Junto do sofrimento, minha mente transformou-se na sala de exibição de um cinema. Cenas de um filme eram reproduzidas em sequências às dores. Era incapaz de discernir o que meus olhos viam e o que minha mente via. Meus olhos e mente estavam unidos em um só filme. Em uma só natureza: a dor. “Eu te amo” sussurrava um homem no meu ouvido. Aquela sensação subia dos pés à cabeça; atravessava todos os meus tecidos e ossos. Fluía pelas minhas veias até explodir na rosa fora do jarro que ocupava o espaço de meu coração.

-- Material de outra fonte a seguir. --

import Mathlib
import HarnessLib
import Literature.MathematicalPhysics.QuantumLattice.HubbardEffectiveActionCT
import Summits.HubbardSuperconductivity.HubbardSuperconductivity.Theorems.KLProgrammeKLRegimeCountertermJacksonKernel

/-!
# Route `KLProgramme` — crux K3, child Counterterm under Δ23 / (R-I-min): the JACKSON MEAN of a symmetric frame as a `TrigPolyC4v` (part 2 of the smoothing layer)

The two-dimensional smoothing operator of child Counterterm's (R-I-min) Picard step, `(𝒥_d F)(p) := ∫∫_{[−π,π]²} J̃_d(s) J̃_d(t) F(p₀−s, p₁−t) dt ds`
(`J̃_d` the `2π`-periodic Jackson kernel of `…CountertermJacksonKernel`), and its presentation as a FRAME of the model's unchanged carrier:

* §3 `integral_comp_sub_of_periodic`, `integral_eq_zero_of_odd`, **`integral_jker_mul_comp_sub`** — smoothing a continuous `2π`-periodic EVEN
  function: `∫ J̃_d(t) g(x−t) dt = Σ_{l ≤ 2d} ĵ_l cos(l x) ∫ cos(l u) g(u) du` (shift invariance + the cosine form of `J̃_d`; oddness kills the sines);
* §4 `jsmooth d F`, `cosMoment F k l` (`= ∫ cos(ks) ∫ cos(lu) F(s,u)`), **`jacksonFrame d F : TrigPolyC4v`** (degree `2d`, coefficients `ĵ_k ĵ_l A_F(k,l)`);
  for `F` continuous, `2π`-periodic, reflection- and swap-symmetric (p2's `IsSymmetricFrame`, taken UNBUNDLED as `hper/hrefl/hswap` so that
  `IsSymmetricFrame F` feeds them as `h.1/h.2.1/h.2.2`): `jsmooth_eq_sum` (double cosine sum), `cosMoment_symm` (Fubini), and
  **`eval_jacksonFrame` (J1): `(jacksonFrame d F).eval p = jsmooth d F p`** — the smoothed symbol IS a `TrigPolyC4v`, so the model, `FrameOK`,
  `Preds` and every `∀ K : TrigPolyC4v` binder stay untouched under (R-I-min).

Parts 3/4 (`…CountertermJacksonFrameBounds`, `…CountertermJacksonFrameDeriv`): constants reproduced, linearity, `|𝒥_d F| ≤ sup|F|` (positivity, mass
one), the value error `|𝒥_d F − F| ≤ π⁶·‖∇F‖_∞/(d+1)`, and `‖Dʲ(𝒥_d F)‖ ≤ sup‖DʲF‖` with constant ONE.  Pure real analysis.  Seat hubbard-kl-k3c3-p2 (g3);
HOME/hubbard-kl-k3c3-p2/DELTA23-CHILD2.md §3.
-/

noncomputable section

namespace Summit.HubbardSuperconductivity.HubbardSuperconductivity.Theorems.KLRegimeSplit

set_option linter.dupNamespace false -- summit = problem name (single-conjunct summit), D-0017

open Real Finset MeasureTheory intervalIntegral
open Literature.Analysis.Fourier.TrigApprox Literature.MathematicalPhysics.QuantumLattice

/-! ## §3 One-dimensional smoothing of periodic even functions -/

/-- Shift invariance of the integral over a period: `∫_{−π}^{π} g(x − t) dt = ∫_{−π}^{π} g`. -/
theorem integral_comp_sub_of_periodic {g : ℝ → ℝ} (hg : Function.Periodic g (2 * π)) (x : ℝ) :
    ∫ t in (-π)..π, g (x - t) = ∫ t in (-π)..π, g t := by
  rw [intervalIntegral.integral_comp_sub_left (fun t => g t) x]
  have h := hg.intervalIntegral_add_eq (x - π) (-π)
  rw [show x - π + 2 * π = x + π by ring, show -π + 2 * π = π by ring] at h
  rw [show x - -π = x + π by ring]
  exact h

/-- The integral of an odd function over `[−a, a]` vanishes. -/
theorem integral_eq_zero_of_odd {g : ℝ → ℝ} (hodd : ∀ t, g (-t) = -g t) (a : ℝ) : ∫ t in (-a)..a, g t = 0 := by
  have h1 : ∫ t in (-a)..a, g (-t) = ∫ t in (-a)..a, g t := by
    rw [intervalIntegral.integral_comp_neg (fun t => g t)]; simp
  have h2 : ∫ t in (-a)..a, g (-t) = -∫ t in (-a)..a, g t := by
    rw [← intervalIntegral.integral_neg]; exact intervalIntegral.integral_congr fun t _ => hodd t
  linarith

/-- **Smoothing a periodic even function by `J̃_d`**: `∫_{−π}^{π} J̃_d(t) g(x − t) dt = Σ_{l ≤ 2d} ĵ_l cos(l x) ∫_{−π}^{π} cos(l u) g(u) du`
for `g` continuous, `2π`-periodic and even. -/
theorem integral_jker_mul_comp_sub (d : ℕ) {g : ℝ → ℝ} (hc : Continuous g) (hper : Function.Periodic g (2 * π))
    (heven : ∀ t, g (-t) = g t) (x : ℝ) :
    ∫ t in (-π)..π, jker d t * g (x - t) =
      ∑ l ∈ range (d + d + 1), jkerCoeff d l * Real.cos (l * x) * ∫ u in (-π)..π, Real.cos (l * u) * g u := by
  -- shift: `∫ J(t) g(x−t) dt = ∫ J(x−u) g(u) du`
  have hshift : ∫ t in (-π)..π, jker d t * g (x - t) = ∫ u in (-π)..π, jker d (x - u) * g u := by
    have hper' : Function.Periodic (fun u => jker d (x - u) * g u) (2 * π) := by
      intro u
      simp only
      rw [show x - (u + 2 * π) = (x - u) + -1 * (2 * π) by ring]
      rw [show (x - u) + -1 * (2 * π) = (x - u) - 2 * π by ring, (jker_periodic d).sub_eq, hper u]
    have h := integral_comp_sub_of_periodic hper' x
    simp only [sub_sub_cancel] at h
    exact h
  rw [hshift]
  -- expand the kernel and split `cos(l(x − u))`
  have hexp : ∀ u, jker d (x - u) * g u =
      ∑ l ∈ range (d + d + 1), (jkerCoeff d l * Real.cos (l * x) * (Real.cos (l * u) * g u) +
        jkerCoeff d l * Real.sin (l * x) * (Real.sin (l * u) * g u)) := by
    intro u
    rw [jker_eq_cosPoly, Finset.sum_mul]
    refine Finset.sum_congr rfl fun l _ => ?_
    rw [mul_sub, Real.cos_sub]; ring
  simp_rw [hexp]
  rw [intervalIntegral.integral_finsetSum (fun l _ => ?_)]
  · refine Finset.sum_congr rfl fun l _ => ?_
    rw [intervalIntegral.integral_add (by apply Continuous.intervalIntegrable; fun_prop)
      (by apply Continuous.intervalIntegrable; fun_prop),
      intervalIntegral.integral_const_mul, intervalIntegral.integral_const_mul]
    have hodd : ∫ u in (-π)..π, Real.sin (l * u) * g u = 0 :=
      integral_eq_zero_of_odd (fun t => by rw [mul_neg, Real.sin_neg, heven, neg_mul]) π
    rw [hodd, mul_zero, add_zero]
  · apply Continuous.intervalIntegrable; fun_prop

/-! ## §4 The two-dimensional smoothing operator and its presentation as a frame -/

/-- **The Jackson mean of order `d` of a function on the Brillouin zone**: `(𝒥_d F)(p) = ∫∫_{[−π,π]²} J̃_d(s) J̃_d(t) F(p₀ − s, p₁ − t) dt ds`. -/
def jsmooth (d : ℕ) (F : (Fin 2 → ℝ) → ℝ) (p : Fin 2 → ℝ) : ℝ :=
  ∫ s in (-π)..π, ∫ t in (-π)..π, jker d s * jker d t * F ![p 0 - s, p 1 - t]

/-- The double cosine moments `A_F(k,l) = ∫_{−π}^{π} cos(k s) (∫_{−π}^{π} cos(l u) F(s,u) du) ds`. -/
def cosMoment (F : (Fin 2 → ℝ) → ℝ) (k l : ℕ) : ℝ :=
  ∫ s in (-π)..π, Real.cos (k * s) * ∫ u in (-π)..π, Real.cos (l * u) * F ![s, u]

/-- **The Jackson mean as a frame**: the `TrigPolyC4v` of degree `2d` with coefficients `ĵ_k ĵ_l A_F(k,l)`. -/
def jacksonFrame (d : ℕ) (F : (Fin 2 → ℝ) → ℝ) : TrigPolyC4v :=
  ⟨d + d, fun k l => jkerCoeff d k * jkerCoeff d l * cosMoment F k l⟩

section Symmetric

variable {F : (Fin 2 → ℝ) → ℝ}

/-- A swap-symmetric frame even in the second coordinate is even in the first coordinate too. -/
theorem symm_refl_fst (hrefl : ∀ p : Fin 2 → ℝ, F ![p 0, -p 1] = F p) (hswap : ∀ p : Fin 2 → ℝ, F ![p 1, p 0] = F p)
    (a u : ℝ) : F ![-a, u] = F ![a, u] := by
  have h1 := hswap ![-a, u]
  have h2 := hrefl ![u, a]
  have h3 := hswap ![u, a]
  simp only [Matrix.cons_val_zero, Matrix.cons_val_one] at h1 h2 h3
  rw [← h1, h2, h3]

/-- Periodicity in the second coordinate. -/
theorem symm_add_two_pi_snd (hper : ∀ (p : Fin 2 → ℝ) (z : Fin 2 → ℤ), F (fun i => p i + z i * (2 * π)) = F p)
    (a u : ℝ) : F ![a, u + 2 * π] = F ![a, u] := by
  have h := hper ![a, u] ![0, 1]
  rw [← h]
  congr 1
  ext i; fin_cases i <;> simp

/-- Periodicity in the first coordinate. -/
theorem symm_add_two_pi_fst (hper : ∀ (p : Fin 2 → ℝ) (z : Fin 2 → ℤ), F (fun i => p i + z i * (2 * π)) = F p)
    (a u : ℝ) : F ![a + 2 * π, u] = F ![a, u] := by
  have h := hper ![a, u] ![1, 0]
  rw [← h]
  congr 1
  ext i; fin_cases i <;> simp

/-- Continuity of the sections `u ↦ F(a, u)`. -/
theorem symm_continuous_snd (hc : Continuous F) (a : ℝ) : Continuous fun u => F ![a, u] := by
  refine hc.comp ?_
  refine continuous_pi fun i => ?_
  fin_cases i <;> simp <;> fun_prop

/-- Joint continuity of `(a, u) ↦ cos(l u) F(a, u)`. -/
theorem symm_continuous_uncurry (hc : Continuous F) (l : ℕ) :
    Continuous (Function.uncurry fun a u => Real.cos (l * u) * F ![a, u]) := by
  have h1 : Continuous fun q : ℝ × ℝ => F ![q.1, q.2] := by
    refine hc.comp ?_
    refine continuous_pi fun i => ?_
    fin_cases i <;> simp <;> fun_prop
  exact (by fun_prop : Continuous fun q : ℝ × ℝ => Real.cos (l * q.2)).mul h1

/-- The partial cosine moment `C_l(a) = ∫ cos(l u) F(a,u) du` is continuous, `2π`-periodic and even in `a`. -/
theorem symm_partialMoment (hc : Continuous F)
    (hper : ∀ (p : Fin 2 → ℝ) (z : Fin 2 → ℤ), F (fun i => p i + z i * (2 * π)) = F p)
    (hrefl : ∀ p : Fin 2 → ℝ, F ![p 0, -p 1] = F p) (hswap : ∀ p : Fin 2 → ℝ, F ![p 1, p 0] = F p) (l : ℕ) :
    Continuous (fun a => ∫ u in (-π)..π, Real.cos (l * u) * F ![a, u]) ∧
      Function.Periodic (fun a => ∫ u in (-π)..π, Real.cos (l * u) * F ![a, u]) (2 * π) ∧
        ∀ a, (∫ u in (-π)..π, Real.cos (l * u) * F ![-a, u]) = ∫ u in (-π)..π, Real.cos (l * u) * F ![a, u] := by
  refine ⟨intervalIntegral.continuous_parametric_intervalIntegral_of_continuous' (symm_continuous_uncurry hc l) _ _,
    fun a => ?_, fun a => ?_⟩
  · exact intervalIntegral.integral_congr fun u _ => by
      show Real.cos (l * u) * F ![a + 2 * π, u] = Real.cos (l * u) * F ![a, u]
      rw [symm_add_two_pi_fst hper a u]
  · exact intervalIntegral.integral_congr fun u _ => by
      show Real.cos (l * u) * F ![-a, u] = Real.cos (l * u) * F ![a, u]
      rw [symm_refl_fst hrefl hswap a u]

/-- **The Jackson mean as a double cosine sum**: `(𝒥_d F)(p) = Σ_{k,l ≤ 2d} ĵ_k ĵ_l A_F(k,l) cos(k p₀) cos(l p₁)` for `F` continuous,
`2π`-periodic, even in the second coordinate and swap-symmetric. -/
theorem jsmooth_eq_sum (hc : Continuous F)
    (hper : ∀ (p : Fin 2 → ℝ) (z : Fin 2 → ℤ), F (fun i => p i + z i * (2 * π)) = F p)
    (hrefl : ∀ p : Fin 2 → ℝ, F ![p 0, -p 1] = F p) (hswap : ∀ p : Fin 2 → ℝ, F ![p 1, p 0] = F p)
    (d : ℕ) (p : Fin 2 → ℝ) :
    jsmooth d F p = ∑ k ∈ range (d + d + 1), ∑ l ∈ range (d + d + 1),
      jkerCoeff d k * jkerCoeff d l * cosMoment F k l * (Real.cos (k * p 0) * Real.cos (l * p 1)) := by
  unfold jsmooth cosMoment
  -- inner integral in `t`
  have hinner : ∀ s, (∫ t in (-π)..π, jker d s * jker d t * F ![p 0 - s, p 1 - t]) =
      jker d s * ∑ l ∈ range (d + d + 1), jkerCoeff d l * Real.cos (l * p 1) *
        ∫ u in (-π)..π, Real.cos (l * u) * F ![p 0 - s, u] := by
    intro s
    have h := integral_jker_mul_comp_sub d (symm_continuous_snd hc (p 0 - s))
      (fun u => symm_add_two_pi_snd hper (p 0 - s) u) (fun t => by
        have := hrefl ![p 0 - s, t]
        simpa using this) (p 1)
    rw [← h, ← intervalIntegral.integral_const_mul]
    exact intervalIntegral.integral_congr fun t _ => by ring
  simp_rw [hinner]
  rw [show (fun s => jker d s * ∑ l ∈ range (d + d + 1), jkerCoeff d l * Real.cos (l * p 1) *
        ∫ u in (-π)..π, Real.cos (l * u) * F ![p 0 - s, u]) =
      fun s => ∑ l ∈ range (d + d + 1), jkerCoeff d l * Real.cos (l * p 1) *
        (jker d s * ∫ u in (-π)..π, Real.cos (l * u) * F ![p 0 - s, u]) from
      funext fun s => by rw [Finset.mul_sum]; exact Finset.sum_congr rfl fun l _ => by ring]
  have hint : ∀ l ∈ range (d + d + 1), IntervalIntegrable (fun s => jkerCoeff d l * Real.cos (l * p 1) *
      (jker d s * ∫ u in (-π)..π, Real.cos (l * u) * F ![p 0 - s, u])) volume (-π) π := by
    intro l _
    apply Continuous.intervalIntegrable
    have hC := (symm_partialMoment hc hper hrefl hswap l).1
    exact continuous_const.mul ((continuous_jker d).mul (hC.comp (continuous_const.sub continuous_id)))
  rw [intervalIntegral.integral_finsetSum hint, Finset.sum_comm]
  refine Finset.sum_congr rfl fun l _ => ?_
  rw [intervalIntegral.integral_const_mul]
  -- outer integral in `s`
  obtain ⟨hCc, hCp, hCe⟩ := symm_partialMoment hc hper hrefl hswap l
  have h := integral_jker_mul_comp_sub d hCc hCp hCe (p 0)
  rw [h, Finset.mul_sum]
  exact Finset.sum_congr rfl fun k _ => by ring

/-- The cosine moments of a swap-symmetric continuous function are symmetric: `A_F(k,l) = A_F(l,k)` (Fubini). -/
theorem cosMoment_symm (hc : Continuous F) (hswap : ∀ p : Fin 2 → ℝ, F ![p 1, p 0] = F p) (k l : ℕ) :
    cosMoment F k l = cosMoment F l k := by
  unfold cosMoment
  have h1 : ∀ s, Real.cos (k * s) * (∫ u in (-π)..π, Real.cos (l * u) * F ![s, u]) =
      ∫ u in (-π)..π, Real.cos (k * s) * (Real.cos (l * u) * F ![s, u]) := fun s =>
    (intervalIntegral.integral_const_mul _ _).symm
  have h2 : ∀ u, Real.cos (l * u) * (∫ s in (-π)..π, Real.cos (k * s) * F ![u, s]) =
      ∫ s in (-π)..π, Real.cos (l * u) * (Real.cos (k * s) * F ![u, s]) := fun u =>
    (intervalIntegral.integral_const_mul _ _).symm
  simp_rw [h1, h2]
  rw [MeasureTheory.intervalIntegral_intervalIntegral_swap]
  · refine intervalIntegral.integral_congr fun u _ => intervalIntegral.integral_congr fun s _ => ?_
    have hs := hswap ![u, s]
    simp only [Matrix.cons_val_one, Matrix.cons_val_zero] at hs
    simp only [hs]; ring
  · have hcont : Continuous (Function.uncurry fun s u => Real.cos (k * s) * (Real.cos (l * u) * F ![s, u])) := by
      have hF : Continuous fun q : ℝ × ℝ => F ![q.1, q.2] := by
        refine hc.comp (continuous_pi fun i => ?_)
        fin_cases i <;> simp <;> fun_prop
      exact (by fun_prop : Continuous fun q : ℝ × ℝ => Real.cos (k * q.1)).mul
        ((by fun_prop : Continuous fun q : ℝ × ℝ => Real.cos (l * q.2)).mul hF)
    exact (hcont.continuousOn.integrableOn_compact
      ((isCompact_uIcc (a := -π) (b := π)).prod (isCompact_uIcc (a := -π) (b := π)))).mono_set
      (Set.prod_mono Set.uIoc_subset_uIcc Set.uIoc_subset_uIcc)

/-- **(J1) The frame presentation of the Jackson mean**: `(jacksonFrame d F)(p) = (𝒥_d F)(p)` for `F` continuous, `2π`-periodic,
reflection- and swap-symmetric (a symmetric frame). -/
theorem eval_jacksonFrame (hc : Continuous F)
    (hper : ∀ (p : Fin 2 → ℝ) (z : Fin 2 → ℤ), F (fun i => p i + z i * (2 * π)) = F p)
    (hrefl : ∀ p : Fin 2 → ℝ, F ![p 0, -p 1] = F p) (hswap : ∀ p : Fin 2 → ℝ, F ![p 1, p 0] = F p)
    (d : ℕ) (p : Fin 2 → ℝ) : (jacksonFrame d F).eval p = jsmooth d F p := by
  rw [jsmooth_eq_sum hc hper hrefl hswap, TrigPolyC4v.eval_def]
  simp only [jacksonFrame, TrigPolyC4v.harmonic]
  -- split the symmetrised harmonic into its two halves
  have hsplit : ∀ m n : ℕ, jkerCoeff d m * jkerCoeff d n * cosMoment F m n *
      ((Real.cos (m * p 0) * Real.cos (n * p 1) + Real.cos (n * p 0) * Real.cos (m * p 1)) / 2) =
      jkerCoeff d m * jkerCoeff d n * cosMoment F m n * (Real.cos (m * p 0) * Real.cos (n * p 1)) / 2 +
        jkerCoeff d m * jkerCoeff d n * cosMoment F m n * (Real.cos (n * p 0) * Real.cos (m * p 1)) / 2 := by
    intro m n; ring
  simp_rw [hsplit, Finset.sum_add_distrib]
  -- the second half equals the first after swapping the summation indices (symmetry of the coefficients)
  have hswapSum : ∑ m ∈ range (d + d + 1), ∑ n ∈ range (d + d + 1),
      jkerCoeff d m * jkerCoeff d n * cosMoment F m n * (Real.cos (n * p 0) * Real.cos (m * p 1)) / 2 =
      ∑ m ∈ range (d + d + 1), ∑ n ∈ range (d + d + 1),
        jkerCoeff d m * jkerCoeff d n * cosMoment F m n * (Real.cos (m * p 0) * Real.cos (n * p 1)) / 2 := by
    rw [Finset.sum_comm]
    refine Finset.sum_congr rfl fun m _ => Finset.sum_congr rfl fun n _ => ?_
    rw [cosMoment_symm hc hswap n m]; ring
  rw [hswapSum, ← Finset.sum_add_distrib]
  refine Finset.sum_congr rfl fun m _ => ?_
  rw [← Finset.sum_add_distrib]
  exact Finset.sum_congr rfl fun n _ => by ring

end Symmetric

end Summit.HubbardSuperconductivity.HubbardSuperconductivity.Theorems.KLRegimeSplit

end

Gritava em silêncio no travesseiro. Era incapaz de tolerar qualquer segundo a mais com aquelas vozes. “Olha para o estado do Pedro! Que tipo de mãe você é?” bradava um garoto no meu rosto. “Eu te amo”, “Eu te amo” e “Eu te amo” suplicava o galanteador. Todas essas vozes, todos esses ruídos, todas essas palavras eram, porém, convertidas em sons estrondosos que se chocavam contra minha face e meus braços, os quais murchavam e ardiam. Tentei me levantar da cama, a dor me impediu. Caí no chão. Tentava erguer-me, e fracassava em todos os esforços. Era apenas capaz de desejar que aquele maldito guarda-roupa se fechasse. Era impossível sobreviver a tal tortura por somente mais cinco minutos que fossem.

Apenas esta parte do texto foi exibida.